Supplied entries:
import Mathlib
import Summits.Ventures.PercRepro2.EightTypedAbstract
import Summits.Ventures.PercRepro2.EightTypedDomLeaf

/-!
# Eight typed edges, IX.D: kernel group `EightTypedDomShards270` of the domain-restricted rung (blind cell PercRepro2, night-3 g10/g11, 2026-08-26)

The `decide +kernel` units of plan8d.json (night-3 g11: the plan re-costed at the measured ≈ 8.5 s per tested leaf on the three served
guards of `okQ8Dom`, 7,199 tested leaves) packed into this file (leaf units ≤ 8 tested / ≤ 20 full leaves, joins over the candidate
lists of their split prefixes), for the leaf test `okQ8Dom`; elaborated sequentially (`Elab.async false`: the parallel elaboration of
the real tests exhausts the farm node's thread/memory budget).
-/

set_option Elab.async false
set_option maxHeartbeats 0
set_option maxRecDepth 100000

namespace Summit.Ventures.PercRepro2

open UnionCluster

namespace CovForm

namespace TwoTyped

open OneTyped

section EightTypedDomShards270

/-- the prefix `1 2 3 4 0 2 0 3 1 2 1 3 1 14 2 4` (depth 16) as a kernel fact. -/
theorem sh8D_1_2_3_4_0_2_0_3_1_2_1_3_1_14_2_4 : csh8_16 okQ8Dom 1 2 3 4 0 2 0 3 1 2 1 3 1 14 2 4 = true := by decide +kernel
/-- the prefix `1 2 3 4 0 2 0 3 0 10 1 3 1 4 2 4` (depth 16) as a kernel fact. -/
theorem sh8D_1_2_3_4_0_2_0_3_0_10_1_3_1_4_2_4 : csh8_16 okQ8Dom 1 2 3 4 0 2 0 3 0 10 1 3 1 4 2 4 = true := by decide +kernel
/-- the prefix `1 2 3 4 0 2 0 3 0 10 1 2 1 3 2 4` (depth 16) as a kernel fact. -/
theorem sh8D_1_2_3_4_0_2_0_3_0_10_1_2_1_3_2_4 : csh8_16 okQ8Dom 1 2 3 4 0 2 0 3 0 10 1 2 1 3 2 4 = true := by decide +kernel
/-- the prefix `1 2 3 4 0 2 0 3 0 4 1 3 1 14 2 4` (depth 16) as a kernel fact. -/
theorem sh8D_1_2_3_4_0_2_0_3_0_4_1_3_1_14_2_4 : csh8_16 okQ8Dom 1 2 3 4 0 2 0 3 0 4 1 3 1 14 2 4 = true := by decide +kernel
/-- the prefix `1 2 3 4 0 2 0 3 0 4 0 12 1 3 2 4` (depth 16) as a kernel fact. -/
theorem sh8D_1_2_3_4_0_2_0_3_0_4_0_12_1_3_2_4 : csh8_16 okQ8Dom 1 2 3 4 0 2 0 3 0 4 0 12 1 3 2 4 = true := by decide +kernel
/-- the prefix `1 2 3 4 0 6 1 8 2 6 2 8 3 4 3 8` (depth 16) as a kernel fact. -/
theorem sh8D_1_2_3_4_0_6_1_8_2_6_2_8_3_4_3_8 : csh8_16 okQ8Dom 1 2 3 4 0 6 1 8 2 6 2 8 3 4 3 8 = true := by decide +kernel
/-- the prefix `1 2 3 4 0 6 1 8 2 3 2 6 2 8 3 8` (depth 16) as a kernel fact. -/
theorem sh8D_1_2_3_4_0_6_1_8_2_3_2_6_2_8_3_8 : csh8_16 okQ8Dom 1 2 3 4 0 6 1 8 2 3 2 6 2 8 3 8 = true := by decide +kernel
/-- the prefix `1 2 3 4 0 6 1 6 1 10 2 3 2 6 3 10` (depth 16) as a kernel fact. -/
theorem sh8D_1_2_3_4_0_6_1_6_1_10_2_3_2_6_3_10 : csh8_16 okQ8Dom 1 2 3 4 0 6 1 6 1 10 2 3 2 6 3 10 = true := by decide +kernel

end EightTypedDomShards270

end TwoTyped

end CovForm

end Summit.Ventures.PercRepro2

What is expected: Line by line, reproduce the data exactly as given.

Result:
import Mathlib
import Summits.Ventures.PercRepro2.EightTypedAbstract
import Summits.Ventures.PercRepro2.EightTypedDomLeaf

/-!
# Eight typed edges, IX.D: kernel group `EightTypedDomShards270` of the domain-restricted rung (blind cell PercRepro2, night-3 g10/g11, 2026-08-26)

The `decide +kernel` units of plan8d.json (night-3 g11: the plan re-costed at the measured ≈ 8.5 s per tested leaf on the three served
guards of `okQ8Dom`, 7,199 tested leaves) packed into this file (leaf units ≤ 8 tested / ≤ 20 full leaves, joins over the candidate
lists of their split prefixes), for the leaf test `okQ8Dom`; elaborated sequentially (`Elab.async false`: the parallel elaboration of
the real tests exhausts the farm node's thread/memory budget).
-/

set_option Elab.async false
set_option maxHeartbeats 0
set_option maxRecDepth 100000

namespace Summit.Ventures.PercRepro2

open UnionCluster

namespace CovForm

namespace TwoTyped

open OneTyped

section EightTypedDomShards270

/-- the prefix `1 2 3 4 0 2 0 3 1 2 1 3 1 14 2 4` (depth 16) as a kernel fact. -/
theorem sh8D_1_2_3_4_0_2_0_3_1_2_1_3_1_14_2_4 : csh8_16 okQ8Dom 1 2 3 4 0 2 0 3 1 2 1 3 1 14 2 4 = true := by decide +kernel
/-- the prefix `1 2 3 4 0 2 0 3 0 10 1 3 1 4 2 4` (depth 16) as a kernel fact. -/
theorem sh8D_1_2_3_4_0_2_0_3_0_10_1_3_1_4_2_4 : csh8_16 okQ8Dom 1 2 3 4 0 2 0 3 0 10 1 3 1 4 2 4 = true := by decide +kernel
/-- the prefix `1 2 3 4 0 2 0 3 0 10 1 2 1 3 2 4` (depth 16) as a kernel fact. -/
theorem sh8D_1_2_3_4_0_2_0_3_0_10_1_2_1_3_2_4 : csh8_16 okQ8Dom 1 2 3 4 0 2 0 3 0 10 1 2 1 3 2 4 = true := by decide +kernel
/-- the prefix `1 2 3 4 0 2 0 3 0 4 1 3 1 14 2 4` (depth 16) as a kernel fact. -/
theorem sh8D_1_2_3_4_0_2_0_3_0_4_1_3_1_14_2_4 : csh8_16 okQ8Dom 1 2 3 4 0 2 0 3 0 4 1 3 1 14 2 4 = true := by decide +kernel
/-- the prefix `1 2 3 4 0 2 0 3 0 4 0 12 1 3 2 4` (depth 16) as a kernel fact. -/
theorem sh8D_1_2_3_4_0_2_0_3_0_4_0_12_1_3_2_4 : csh8_16 okQ8Dom 1 2 3 4 0 2 0 3 0 4 0 12 1 3 2 4 = true := by decide +kernel
/-- the prefix `1 2 3 4 0 6 1 8 2 6 2 8 3 4 3 8` (depth 16) as a kernel fact. -/
theorem sh8D_1_2_3_4_0_6_1_8_2_6_2_8_3_4_3_8 : csh8_16 okQ8Dom 1 2 3 4 0 6 1 8 2 6 2 8 3 4 3 8 = true := by decide +kernel
/-- the prefix `1 2 3 4 0 6 1 8 2 3 2 6 2 8 3 8` (depth 16) as a kernel fact. -/
theorem sh8D_1_2_3_4_0_6_1_8_2_3_2_6_2_8_3_8 : csh8_16 okQ8Dom 1 2 3 4 0 6 1 8 2 3 2 6 2 8 3 8 = true := by decide +kernel
/-- the prefix `1 2 3 4 0 6 1 6 1 10 2 3 2 6 3 10` (depth 16) as a kernel fact. -/
theorem sh8D_1_2_3_4_0_6_1_6_1_10_2_3_2_6_3_10 : csh8_16 okQ8Dom 1 2 3 4 0 6 1 6 1 10 2 3 2 6 3 10 = true := by decide +kernel

end EightTypedDomShards270

end TwoTyped

end CovForm

end Summit.Ventures.PercRepro2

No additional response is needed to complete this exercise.